There’s a serious clue there. I saw it because of the bracket phrases. It’s a method used when putting a code into text. You put some kind of key phrase at the start and end of your message. In this case, I think it was ‘dear reader’.
I-H-A-S-N-D. That doesn’t mean anything. But the words suggest that it’s scrambled. By unscrambling them, maybe they make sense. Danish. Is Theban a Danish phrase? Is there something to do with the Danish? It’s a clue, I’m sure of it.
Unless it’s not the first letter of the first word. What if it’s the first letter of the last word? T-C-U-T-T-E-D-R. No. Maybe the answer comes later.
I killed because I had the desire to kill. It is often thought that violence, at least in the extreme and homicidal sense, has been bred out of us. As we grow further and further from the lottery, we become better and better as people as a whole. It is believed that the people born and raised in the Sprawl are becoming a different species from those born and raised on the Tiers. It is quite possible that this is the case.

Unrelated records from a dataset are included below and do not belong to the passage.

/-- The candidate set named by a mask. -/
def setOf (N fm : ℕ) : Finset (Fin N) := Finset.univ.filter fun i : Fin N => fm.testBit i

/-- Membership in `setOf` is the bit test. -/
theorem decide_mem_setOf (fm : ℕ) (i : Fin N) : decide (i ∈ setOf N fm) = fm.testBit i := by
  by_cases h : fm.testBit i = true <;> simp [setOf, h]

/-- The membership kill predicate: candidate `n` is credited to `F` iff `n ∈ F`. -/
def killMem (F : Finset (Fin N)) (n : Fin N) : Bool := decide (n ∈ F)

/-- `killMem` is sound: a candidate listed in `F` vanishes on `S_F`. -/
theorem killMem_sound {k U : Type*} [Field k] [AddCommGroup U] [Module k U] (K : List (Dual k U))
    (c : Fin N → Dual k U) :
    ∀ F n, killMem F n = true → ∀ u : U, u ∈ constrSubF K c F → c n u = 0 :=
  fun _ n hn _ hu => (mem_constrSubF.1 hu).2 n (of_decide_eq_true hn)

variable (LBm : ℕ → ℕ) (target maxDepth : ℕ)

/-- Boolean LP-leaf test on mask rows `(fm_j, y_j)` with denominator `D` at the node `s` of depth `d`:
dual feasibility `∑_{j : bit nn of fm_j clear} y_j ≤ D` for every candidate `nn` above all entries of `s`, and
the closing inequality `(target-1)·D + d·∑ y_j < ∑ y_j·(LB_j + #{p < d | bit (s p) of fm_j set}) + D·d`. -/
def lpLeafMB (rows : List (ℕ × ℕ)) (D : ℕ) (d : ℕ) (s : Fin d → Fin N) : Bool :=
  decide (∀ nn : Fin N, (∀ p : Fin d, s p ≤ nn) →
      ∑ j ∈ Finset.univ.filter (fun j : Fin rows.length => (rows.get j).1.testBit nn = false),
        (rows.get j).2 ≤ D) &&
  decide ((target - 1) * D + d * ∑ j : Fin rows.length, (rows.get j).2 <
      ∑ j : Fin rows.length, (rows.get j).2 * (LBm (rows.get j).1 +
        (Finset.univ.filter fun p : Fin d => (rows.get j).1.testBit (s p) = true).card) + D * d)

/-- LP certificate trees on masks: leaves carry rows and a denominator, nodes one child per candidate. -/
inductive MCert (N : ℕ) : Type
  | leaf (rows : List (ℕ × ℕ)) (D : ℕ) : MCert N
  | node (cs : Fin N → MCert N) : MCert N

/-- Height of a tree (the fuel of `NodeOKLP`). -/
def MCert.height : MCert N → ℕ
  | .leaf _ _ => 0
  | .node cs => (Finset.univ.sup fun m => (cs m).height) + 1

/-- The replay check: leaves by `lpLeafMB`, nodes need `d < maxDepth` and all children above the path. -/
def MCert.check : MCert N → (d : ℕ) → (Fin d → Fin N) → Bool
  | .leaf rows D, d, s => lpLeafMB LBm target rows D d s
  | .node cs, d, s => decide (d < maxDepth) &&
      decide (∀ m : Fin N, (∀ p : Fin d, s p ≤ m) → (cs m).check (d + 1) (Fin.snoc s m) = true)

variable {LBm target maxDepth}

/-- An accepted mask leaf is an `LPLeafOK` for the membership kill predicate. -/
theorem lpLeafOK_of_lpLeafMB {LB : Finset (Fin N) → ℕ} {rows : List (ℕ × ℕ)} {D d : ℕ}
    {s : Fin d → Fin N} (h : lpLeafMB (fun fm => LB (setOf N fm)) target rows D d s = true) :
    LPLeafOK killMem LB target d s := by
  simp only [lpLeafMB, Bool.and_eq_true, decide_eq_true_eq] at h
  refine ⟨rows.length, fun j => setOf N (rows.get j).1, fun j => (rows.get j).2, D,
    fun n hn => ?_, ?_⟩
  · simpa only [killMem, decide_mem_setOf] using h.1 n hn
  · simpa only [killMem, decide_mem_setOf] using h.2

/-- Soundness of the tree replay: an accepted tree establishes `NodeOKLP` (fuel = height). -/
theorem MCert.nodeOKLP_of_check {LB : Finset (Fin N) → ℕ} : ∀ (t : MCert N) (d : ℕ) (s : Fin d → Fin N),
    t.check (fun fm => LB (setOf N fm)) target maxDepth d s = true →
      NodeOKLP killMem LB target maxDepth t.height d s
  | .leaf rows D, d, s, h => by
    have hl : LPLeafOK killMem LB target d s := lpLeafOK_of_lpLeafMB (by simpa [MCert.check] using h)
    simp only [MCert.height]
    exact hl
  | .node cs, d, s, h => by
    simp only [MCert.check, Bool.and_eq_true, decide_eq_true_eq] at h
    obtain ⟨hd, hch⟩ := h
    simp only [MCert.height]
    refine Or.inr ⟨hd, fun m hm => ?_⟩
    have ih := MCert.nodeOKLP_of_check (cs m) (d + 1) (Fin.snoc s m) (hch m hm)
    exact ih.mono (Finset.le_sup (f := fun m => (cs m).height) (Finset.mem_univ m))

variable {k : Type*} [Field k] {U V W : Type*} [AddCommGroup U] [Module k U] [AddCommGroup V]
  [Module k V] [AddCommGroup W] [Module k W] {φ : U →ₗ[k] V →ₗ[k] W} {K : List (Dual k U)}
  {c : Fin N → Dual k U} {LB : Finset (Fin N) → ℕ}

/-- **Root family of mask trees** (substitution with backtracking, LP leaves): soundness. -/
theorem le_card_of_checkM_root
    (hLB : ∀ F r, BilinComp (φ.comp (constrSubF K c F).subtype) (Fin r) → LB F ≤ r)
    (hcov : ∀ f : Dual k (constrSub K), f ≠ 0 → ∃ n, ∃ a : k, a ≠ 0 ∧ ∀ u, f u = a * c n u)
    (hφ : φ.comp (constrSub K).subtype ≠ 0)
    (hdepth : ∀ r, BilinComp (φ.comp (constrSub K).subtype) (Fin r) → maxDepth ≤ r)
    (root : Fin N → MCert N)
    (hroot : ∀ m : Fin N, (root m).check (fun fm => LB (setOf N fm)) target maxDepth 1 (fun _ => m) = true)
    {ι : Type*} [Fintype ι] (β : BilinComp (φ.comp (constrSub K).subtype) ι) :
    target ≤ Fintype.card ι := by
  classical
  refine le_card_of_nodeOKLP_root hLB (killMem_sound K c) hcov hφ hdepth
    (Finset.univ.sup fun m => (root m).height) (fun m => ?_) β
  exact (MCert.nodeOKLP_of_check (root m) 1 _ (hroot m)).mono
    (Finset.le_sup (f := fun m => (root m).height) (Finset.mem_univ m))

/-- **A mask leaf at the root** (the plain LP certificate of an orbit): soundness. -/
theorem le_card_of_lpLeafMB_zero
    (hLB : ∀ F r, BilinComp (φ.comp (constrSubF K c F).subtype) (Fin r) → LB F ≤ r)
    (hcov : ∀ f : Dual k (constrSub K), f ≠ 0 → ∃ n, ∃ a : k, a ≠ 0 ∧ ∀ u, f u = a * c n u)
    {rows : List (ℕ × ℕ)} {D : ℕ}
    (h : lpLeafMB (fun fm => LB (setOf N fm)) target rows D 0 (Fin.elim0 : Fin 0 → Fin N) = true)
    {ι : Type*} [Fintype ι] (β : BilinComp (φ.comp (constrSub K).subtype) ι) :
    target ≤ Fintype.card ι := by
  refine le_card_of_lpLeafOK_zero hLB (killMem_sound K c) hcov (fun s => ?_) β
  have hs : s = Fin.elim0 := funext fun p => Fin.elim0 p
  rw [hs]
  exact lpLeafOK_of_lpLeafMB h

end Masks

/-! ## The extended certificate format -/

/-- Lookup rows `(F-mask, orbit, P, P⁻¹, Q, Q⁻¹)`. -/
abbrev LookRow := ℕ × ℕ × ℕ × ℕ × ℕ × ℕ

/-- One justification step of the extended format (square first factor). -/
inductive StepX
  /-- any step of the basic format (flattenings, sandwich lookup, forced product, DFS round) -/
  | old (st : Step)
  /-- transposed lookup: `S_{K ++ extra}` contains `P (S_j)ᵀ Q` (witness `P, P⁻¹, Q, Q⁻¹`) -/
  | lookT (extra : List ℕ) (j P Pi Q Qi : ℕ)
  /-- LP leaf at the root: candidates, target, plain and transposed lookup tables, rows `(mask, y)`, `D` -/
  | lp (cands : List ℕ) (target : ℕ) (table tableT : List LookRow) (rows : List (ℕ × ℕ)) (D : ℕ)
  /-- DFS round with LP leaves: candidates, target, non-vanishing witness, two tables, root trees -/
  | dfsLP (cands : List ℕ) (target x b c : ℕ) (table tableT : List LookRow)
      (roots : Fin cands.length → MCert cands.length)
import Mathlib

/-!
# STUB-IDEAS k2 g18 — `stub_heegnerIndexLowerAtTwo` (crux 27851 `PrintCf2.SplitBadTwoLowerHalfOfFacts`)

Technique: literature transfer (recent-theorem harvest; typed dictionary).
Executes the critic's sidea assignments STUB-PLAN v3.9 §6 (β) **P-R133 = B22♯** and **R136**:

* §A `SameTensor` — the SAME-PURE-TENSOR QUOTIENT of Liu–Zhang–Zhang, *p-adic Waldspurger* (arXiv:1511.08172)
  Thm 3.10 by Yuan–Zhang–Zhang, *Gross–Zagier on Shimura curves* (AMS Studies 184) Thm 1.2: both are
  identities between two vectors of the ≤ 1-dimensional space `Hom_{𝔸_E^×}(Π⁺⊗χ, ·) ⊗ Hom(Π⁻⊗χ⁻¹, ·)`
  with the SAME generator `α♮ = ⊗_{v<∞} α♮_v` (LZZ Def 4.4 = YZZ (1.3.2)); on any pure tensor with
  `α♮(f₊,f₋) ≠ 0` the local functional cancels at EVERY finite place INCLUDING `𝔭 | 2`
  (`quotient_testVectorFree`, `alpha_ne_zero_iff`): `𝓛(A)(χ)·(L²/ε)_𝔭(χ)·⟨y,y^∨⟩ = c_GZ·L′(½,π_A,χ)·log y·log y^∨`.
* §B `Kraus` — the TWIST-PERIOD / DIFFERENTIAL digit of R136, pinned by Kraus' integrality conditions at 2
  (Kraus 1989 Prop. 2 = Cremona–Fisher–Stoll MRL 14 (2007) Thm 2.8): the naive twist invariants
  `(105 d², 1323 d³)` of `cm7^{(d)}`, `d ≡ 2, 3 (4)`, admit NO integral model, the `2`-scaled ones do;
  hence the minimalising `u` has `u⁴ = 16`, `ω_W = ± ω_{cm7}/(2√d)`, `Ω_W·√|d| = Ω^{sgn d}(cm7)/2` on all six keys.
* §C `Ledger` — R136's explicit-digit table in `e`-units (`e = 2·v₂`) as an affine function of the
  2-depth `n_v = 2 + [2 ∣ d]`; the two-anchor gap formula and the key-free criterion (`γ₁ = 1`, R130).
* §D `(γ)` hygiene — valuation transport to the weight-0 limit point needs only continuity + eventual
  constancy (`norm_lim_of_eventually_const`), no `Λ^{ur}`-structure of `u(d)`.

Nothing here closes the stub; BSD is NOT proved by any of this. Mathlib-only, 0 sorry.
-/

set_option linter.dupNamespace false
set_option autoImplicit false

namespace Summit.BirchSwinnertonDyer.BirchSwinnertonDyer.Cruxes.SplitBadTwoLowerHalfOfFacts.StubIdeasK2G18

/-! ## §A  Same-pure-tensor quotient (P-R133 / B22♯) -/
section SameTensor

variable {K : Type*} [Field K]

/-- **B22♯ quotient, test-vector free.** `l` = `log_{ω₊}P⁺_χ(f₊)·log_{ω₋}P⁻_χ(f₋)`, `h` = `⟨P_χ(f₊),P_{χ⁻¹}(f₋)⟩`
on ONE pure tensor; `s` = the product of the two scalars by which `P^±(f_±)` sit on the canonical lines
(`P⁺(f₊) = s₊·y`, `P⁻(f₋) = s₋·y^∨`, `s = s₊ s₋`), so `l = s·(log y · log y^∨)` and `h = s·⟨y,y^∨⟩`.
LZZ Thm 3.10: `l = Lθ·c·α` (`Lθ = 𝓛(A)(χ)`, `c = (L²/ε)_𝔭(χ)`); YZZ Thm 1.2: `h = Λ·α`
(`Λ = ζ_F(2)L′(½,π_A,χ)/(4L(1,η)²L(1,π_A,ad))`). If `α = α♮(f₊,f₋) ≠ 0` and `Λ ≠ 0` (rank one) then
`Lθ·c·⟨y,y^∨⟩ = Λ·(log y·log y^∨)` — no test vector, CM point, or local functional survives. -/
theorem quotient_testVectorFree {Lθ c Λ α s logProd ht : K}
    (hα : α ≠ 0) (hΛ : Λ ≠ 0)
    (hLZZ : s * logProd = Lθ * c * α) (hYZZ : s * ht = Λ * α) :
    Lθ * c * ht = Λ * logProd := by
  have hs : s ≠ 0 := by
    rintro rfl
    exact (mul_ne_zero hΛ hα) (by simpa using hYZZ.symm)
  have key : s * α * (Lθ * c * ht) = s * α * (Λ * logProd) := by
    linear_combination (Lθ * c * α) * hYZZ - (Λ * α) * hLZZ
  exact mul_left_cancel₀ (mul_ne_zero hs hα) key

/-- The scalar `s` is forced nonzero by the height side alone (`Λα ≠ 0`): the pure tensor need not be a
Gross–Prasad test vector, only `α♮(f₊,f₋) ≠ 0` (YZZ p. 100: "(1) holds for all `(f₁,f₂)` iff for some with
`α(f₁,f₂) ≠ 0`"). -/
theorem scalar_ne_zero_of_height_side {Λ α s ht : K} (hα : α ≠ 0) (hΛ : Λ ≠ 0)
    (hYZZ : s * ht = Λ * α) : s ≠ 0 ∧ ht ≠ 0 := by
  have h : s * ht ≠ 0 := by rw [hYZZ]; exact mul_ne_zero hΛ hα
  exact ⟨left_ne_zero_of_mul h, right_ne_zero_of_mul h⟩

/-- `α♮ = ∏_{v ∈ S} α♮_v` (finitely many non-trivial places): nonvanishing is place-by-place, so the
legitimacy question AT `v = 2` is exactly `α♮_𝔭(f₊𝔭, f₋𝔭; χ_𝔭) ≠ 0` and nothing else. -/
theorem alpha_ne_zero_iff {ι : Type*} (S : Finset ι) (αv : ι → K) :
    (∏ v ∈ S, αv v) ≠ 0 ↔ ∀ v ∈ S, αv v ≠ 0 :=
  Finset.prod_ne_zero_iff

/-- LZZ Lemma 4.7 shape at `𝔭 | 2`: for `n`-admissible stable vectors and `χ_𝔭` of depth `n`,
`(L²/ε)_𝔭·α♮_𝔭(f₊,f₋;χ) = κ · (∫ f₊)(∫ Π⁻(J) f₋)` with `κ ≠ 0` `χ`-free; it is nonzero as soon as the
two `χ`-FREE integrals are. -/
theorem stableLocalConstant_ne_zero {κ Ip Im : K} (hκ : κ ≠ 0) (hp : Ip ≠ 0) (hm : Im ≠ 0) :
    κ * (Ip * Im) ≠ 0 :=
  mul_ne_zero hκ (mul_ne_zero hp hm)

end SameTensor

/-! ## §B  Kraus' conditions at 2 and the twist-period digit of `cm7^{(d)}` (R136) -/
section Kraus

/-- Kraus' condition at `2` for integer invariants `(c₄, c₆)` (Kraus 1989 Prop. 2; Cremona–Fisher–Stoll 2007
Thm 2.8 (ii)): `c₆ ≡ −1 (mod 4)`, or `2⁴ ∣ c₄` and `c₆ ≡ 0, 8 (mod 32)`. -/
def KrausAt2 (c₄ c₆ : ℤ) : Prop :=
  c₆ % 4 = 3 ∨ ((16 : ℤ) ∣ c₄ ∧ (c₆ % 32 = 0 ∨ c₆ % 32 = 8))

/-- `cm7 = [1,−1,0,−2,−1]` has `(c₄, c₆) = (105, 1323)`; the tree's `cm7.quadraticTwist d` has
`(c₄, c₆) = (105 d², 1323 d³)` (direct computation from `⟨0, −3d/4, 0, −2d², −d³⟩`). -/
theorem cm7_c4_c6 : (1 : ℤ) ^ 2 * 0 + (105 : ℤ) ^ 3 - 1323 ^ 2 = 1728 * (-343) := by norm_num

/-- **The naive twist invariants admit no integral model for `d ≡ 2, 3 (mod 4)`.** -/
theorem kraus2_fails_naiveTwist (d : ℤ) (hd : d % 4 = 2 ∨ d % 4 = 3) :
    ¬ KrausAt2 (105 * d ^ 2) (1323 * d ^ 3) := by
  rintro (h6 | ⟨h16, -⟩)
  · -- `1323 d³ ≡ 3 d³ ≢ −1 (mod 4)` unless `d ≡ 1 (mod 4)`
    rcases hd with hd | hd
    · have hm : Int.ModEq 4 d 2 := by unfold Int.ModEq; omega
      have := (hm.pow 3).mul_left 1323
      unfold Int.ModEq at this
      generalize d ^ 3 = z at this h6
      omega
    · have hm : Int.ModEq 4 d 3 := by unfold Int.ModEq; omega
      have := (hm.pow 3).mul_left 1323
      unfold Int.ModEq at this
      generalize d ^ 3 = z at this h6
      omega
  · -- `2⁴ ∣ 105 d²` forces `4 ∣ d`
    have hcop : IsCoprime (16 : ℤ) 105 := by
      rw [Int.isCoprime_iff_gcd_eq_one]; decide
    have h' : (16 : ℤ) ∣ d ^ 2 := hcop.dvd_of_dvd_mul_left (by simpa [mul_comm] using h16)
    have h4 : (4 : ℤ) ∣ d := by
      have : (4 : ℤ) ^ 2 ∣ d ^ 2 := by simpa using h'
      exact (Int.pow_dvd_pow_iff two_ne_zero).mp this
    omega

/-- **The `2`-scaled invariants `(2⁴·105d², 2⁶·1323d³)` satisfy Kraus' condition at 2** (for every `d`). -/
theorem kraus2_holds_scaledTwist (d : ℤ) :
    KrausAt2 (2 ^ 4 * (105 * d ^ 2)) (2 ^ 6 * (1323 * d ^ 3)) := by
  refine Or.inr ⟨dvd_mul_right _ _, Or.inl ?_⟩
  have : (2 : ℤ) ^ 6 * (1323 * d ^ 3) = 32 * (2 * (1323 * d ^ 3)) := by ring
  rw [this, Int.mul_emod_right]

/-- Kraus' condition at `3` (`ord₃ c₆ ≠ 2`) is automatic: `27 ∣ 1323 d³` and `27 ∣ 2⁶·1323 d³`. -/
theorem kraus3_ok (d : ℤ) : (27 : ℤ) ∣ 1323 * d ^ 3 ∧ (27 : ℤ) ∣ 2 ^ 6 * (1323 * d ^ 3) :=
  ⟨Dvd.dvd.mul_right (by norm_num) _, Dvd.dvd.mul_left (Dvd.dvd.mul_right (by norm_num) _) _⟩

/-- Hence the change of variables `C` with `C • W = cm7.quadraticTwist d` (`W` globally minimal,
`c₄(C • W) = u⁻⁴ c₄(W)`) has `u⁴ = 2⁴`, i.e. `|u| = 2`: by `realPeriodRat_smul`,
`Ω(cm7^{(d)}_{naive}) = 2·Ω(W)` and `ω_W = ± ω_{cm7}/(2√d)` — the twist-period digit `t_Ω = −1`
and the differential digit `v₂((log_{ω_{cm7}}/log_{ω_W})²) = v₂(4d) = n_v` on ALL SIX keys. -/
theorem abs_u_eq_two {u : ℚ} (h : u ^ 4 = 16) : |u| = 2 := by
  have hfac : (u ^ 2 - 4) * (u ^ 2 + 4) = 0 := by nlinarith [h]
  rcases mul_eq_zero.mp hfac with h1 | h1
  · have hu2 : |u| ^ 2 = 4 := by rw [sq_abs]; linarith
    nlinarith [abs_nonneg u, hu2, sq_nonneg (|u| - 2), sq_nonneg (|u| + 2)]
  · nlinarith [sq_nonneg u]

/-- The rational skeleton of YZZ's constant for `E = K₀ = ℚ(√−7)` (`h = 1`, `w = 2`):
finite reading `ζ(2)/(4 L(1,η)²) = (π²/6)/(4π²/7) = 7/24 = 2⁻³·(7/3)`; YZZ's complete reading (all
`L`-functions include archimedean factors, YZZ §1.6.5) `(π/6)/(4/7) = 7π/24`, and with
`L_∞′(½,π,χ)/L_∞(1,π,ad) = π⁻²·2π³` the skeleton is `7/12 = 2⁻²·(7/3)` times `π²`. KEY-FREE either way. -/
theorem cGZ_skeleton :
    ((1 : ℚ) / 6) / (4 * (1 / 7)) = 7 / 24 ∧ (7 : ℚ) / 24 = 2 ^ (-3 : ℤ) * (7 / 3) ∧
      (7 : ℚ) / 24 * 2 = 7 / 12 ∧ (7 : ℚ) / 12 = 2 ^ (-2 : ℤ) * (7 / 3) := by
  norm_num

end Kraus

/-! ## §C  R136 explicit-digit ledger in `e`-units (`e = 2·v₂`), as a function of the 2-depth `n_v` -/
section Ledger

/-- One column per conversion factor between `𝓛(A_{f₀})(χ′_d)` and S2′'s exponent `m`
(`Q(W) := val·Ω_W·ĥ(P)/(L′(W,1)·log_{ω_W}(P)²)`, `e_A = 2 v₂ Q`), each in `e`-units:
* `kappa`  — KEY-FREE lump: `c_GZ` skeleton (`−3`/`−2`) ⊕ Petersson/`L(1,π_{f₀},ad)` ⊕ measures ⊕ the
  `ξ`-realisation `r_ξ/h_ξ` (fixed good pair, conductor prime to 2) ⊕ `a₀` (`u(d) = 2^{a₀}·unit`, R121″/R133 (i))
  ⊕ `|Ω⁻/Ω⁺|(cm7) = √7` (unit) ⊕ `Ω_p` (unit);
* `(L²/ε)_𝔭(χ′_d)`: `L(½, π_𝔭⊗χ′) = 1` (ramified twist of unramified `π_𝔭`) and `ε = ω_π(2)^{n_v}·χ′(−1)`-type
  root of unity ⟹ `0`;
* differential `(log_{ω_{cm7}}/log_{ω_W})² = 4d` ⟹ `+2 n_v` (`v₂(4d) = 2 + [2∣d] = n_v`);
* twist period `Ω_W = Ω^{sgn}(cm7)/(2√|d|)` ⟹ `−2 − (n_v − 2) = −n_v`;
* Néron–Tate height under the twist isomorphism (absolute height) ⟹ `0`;
* the twin's algebraic `L`-value `L(μ̃_d,1)` CANCELS between `L′(½,π_{f₀}×χ′_d) = L′(W,1)·L(μ̃_d,1)` and `Kb`;
* `Kb`'s residue `g37` (Katz (5.3.0)/de Shalit II.4.14 (37) constants of the in-range twin: Gauss sum /
  root number and conductor of `μ̃_{d,2}`, Euler-type factors `= 1`): `−(γ₀ + γ₁·n_v)`;
* Manin constant, `deg φ`, `u_K`, `|D_K|^{1/2}`, `[K:ℚ]`: ABSENT in the `(π)`/LZZ currency (GZ86-currency artefacts). -/
def eA (kappa γ₀ γ₁ n : ℤ) : ℤ :=
  2 * kappa + 0 + 2 * n + (-n) + 0 + 0 - (γ₀ + γ₁ * n)

/-- **Depth-affine law.** `e_A = (2κ − γ₀) + (1 − γ₁)·n_v`. -/
theorem eA_affine (kappa γ₀ γ₁ n : ℤ) :
    eA kappa γ₀ γ₁ n = (2 * kappa - γ₀) + (1 - γ₁) * n := by
  unfold eA; ring

/-- **Two-anchor gap** (the R112 test in numbers): an even-key anchor (`n_v = 3`) minus an odd-key anchor
(`n_v = 2`) reads `1 − γ₁`, whatever the key-free lump. -/
theorem eA_gap (kappa γ₀ γ₁ : ℤ) : eA kappa γ₀ γ₁ 3 - eA kappa γ₀ γ₁ 2 = 1 - γ₁ := by
  unfold eA; ring

/-- **Key-free criterion.** `e_A` is one constant on all six keys iff the twin's Gauss column has slope
`γ₁ = 1` in `e`-units — which is R130's booked single in-range value `+n_v`. -/
theorem eA_keyFree_iff (kappa γ₀ γ₁ : ℤ) :
    (∀ n n' : ℤ, eA kappa γ₀ γ₁ n = eA kappa γ₀ γ₁ n') ↔ γ₁ = 1 := by
  constructor
  · intro h
    have := h 3 2
    rw [eA_affine, eA_affine] at this
    linarith
  · rintro rfl n n'
    simp [eA_affine]

/-- With R130's booking `γ₁ = 1`: ONE BSD₂-exact anchor of any key fixes `e_A` on all six keys. -/
theorem eA_const_of_R130 (kappa γ₀ : ℤ) (n : ℤ) : eA kappa γ₀ 1 n = 2 * kappa - γ₀ := by
  rw [eA_affine]; ring

/-- The six dyadic keys `(d mod 2, d′ mod 8)` and their depth `n_v = 2 + [2 ∣ d]`; the ledger factors
through `depth` (k3-g17's `DepthOnly`, here with the columns filled in). -/
def depth (k : ℤ × ℤ) : ℤ := if k.1 = 1 then 2 else 3

theorem eA_through_depth (kappa γ₀ γ₁ : ℤ) (k k' : ℤ × ℤ) (h : depth k = depth k') :
    eA kappa γ₀ γ₁ (depth k) = eA kappa γ₀ γ₁ (depth k') := by rw [h]

end Ledger

/-! ## §D  (γ) hygiene: valuation transport to the weight-0 point needs no `Λ^{ur}` structure -/
section Transport

open Filter Topology

/-- If `c_m → c_∞` and `‖c_m‖ = r` for all large `m`, then `‖c_∞‖ = r`. Applied to
`c_m := 𝓛(x_m)/(Ka(x_m)·Kb(x_m))` along the in-range points `x_m → x_∞` (weight `2^m → 0` 2-adically,
`tendsto_pow_two_pow_sub_one`), with `Ka(x_∞)·Kb(x_∞) ≠ 0` (Bertrand at 2 / `L(μ̃,1) ≠ 0`): the column-wise
cancellation `v₂ c_m = a₀` (rows 49/51) passes to the limit — no boundedness or unit structure of `u(d)` used. -/
theorem norm_lim_of_eventually_const {E : Type*} [SeminormedAddCommGroup E]
    {c : ℕ → E} {x : E} {r : ℝ} (hlim : Tendsto c atTop (𝓝 x))
    (hr : ∀ᶠ m in atTop, ‖c m‖ = r) : ‖x‖ = r :=
  tendsto_nhds_unique hlim.norm (tendsto_const_nhds.congr' (hr.mono fun _ hm => hm.symm))

/-- The quotient form used above: if `N_m → N`, `D_m → D ≠ 0` then `N_m/D_m → N/D`. -/
theorem tendsto_div_of_ne_zero {K : Type*} [NormedField K] {N D : ℕ → K} {n d : K}
    (hN : Tendsto N atTop (𝓝 n)) (hD : Tendsto D atTop (𝓝 d)) (hd : d ≠ 0) :
    Tendsto (fun m => N m / D m) atTop (𝓝 (n / d)) :=
  hN.div hD hd

end Transport

end Summit.BirchSwinnertonDyer.BirchSwinnertonDyer.Cruxes.SplitBadTwoLowerHalfOfFacts.StubIdeasK2G18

Meaning that those below are less than we are. Those below are insignificant. Those below are another species. One that can be killed at will, on a whim, without fear of reproach. It is no more wrong to kill them than to kill any other inferior species.
This was the line of thought that has been used throughout the ages to justify homicide on an enormous scale. So large that it can be called genocide. It is there, dear readers, that location and nationality mix in their most literate form. The members of one nationality in a location determine that theirs is the best, or the only, nationality that matters. And so they destroy all others.
It’s a numbers game.
Of course, like so many other games, there is significance beyond the initial thought. You must go round about, dear readers, from rules to regulations. Think of the rules as characters, the regulations as authors. Sometimes a character may appear once and again with different authors. So to do many games share rules, but regulations are specific to the sports in question. There is the rub, dear readers.
I couldn’t really follow anymore. I knew there was some significance to that whole passage, something in the code that I couldn’t figure out. But the key phrase didn’t suggest any other codes. Which either meant that I had the wrong key phrase or that Oliver, being a smart fucker, went on more than one level. In addition to having a cipher, there’s a message in the text itself. Something of significance that will tell me how to crack the cipher. Once I figure out what the hell he was talking about.
I didn’t have it then, but I could feel the pieces floating around in my head, trying to replace ways to fit together. Sooner or later, it would come to me. But for now, I had to get back to the business of staying alive long enough to let these things come to me.
Which meant I had to get back to Felicia and to Johnny. I had to replace out how things were progressing with them. Maybe they’d have something that would help. Maybe they’d have something that would save my ass.
If you replace any errors (non-standard content, ads redirect, broken links, etc..), Please let us know so we can fix it as soon as possible.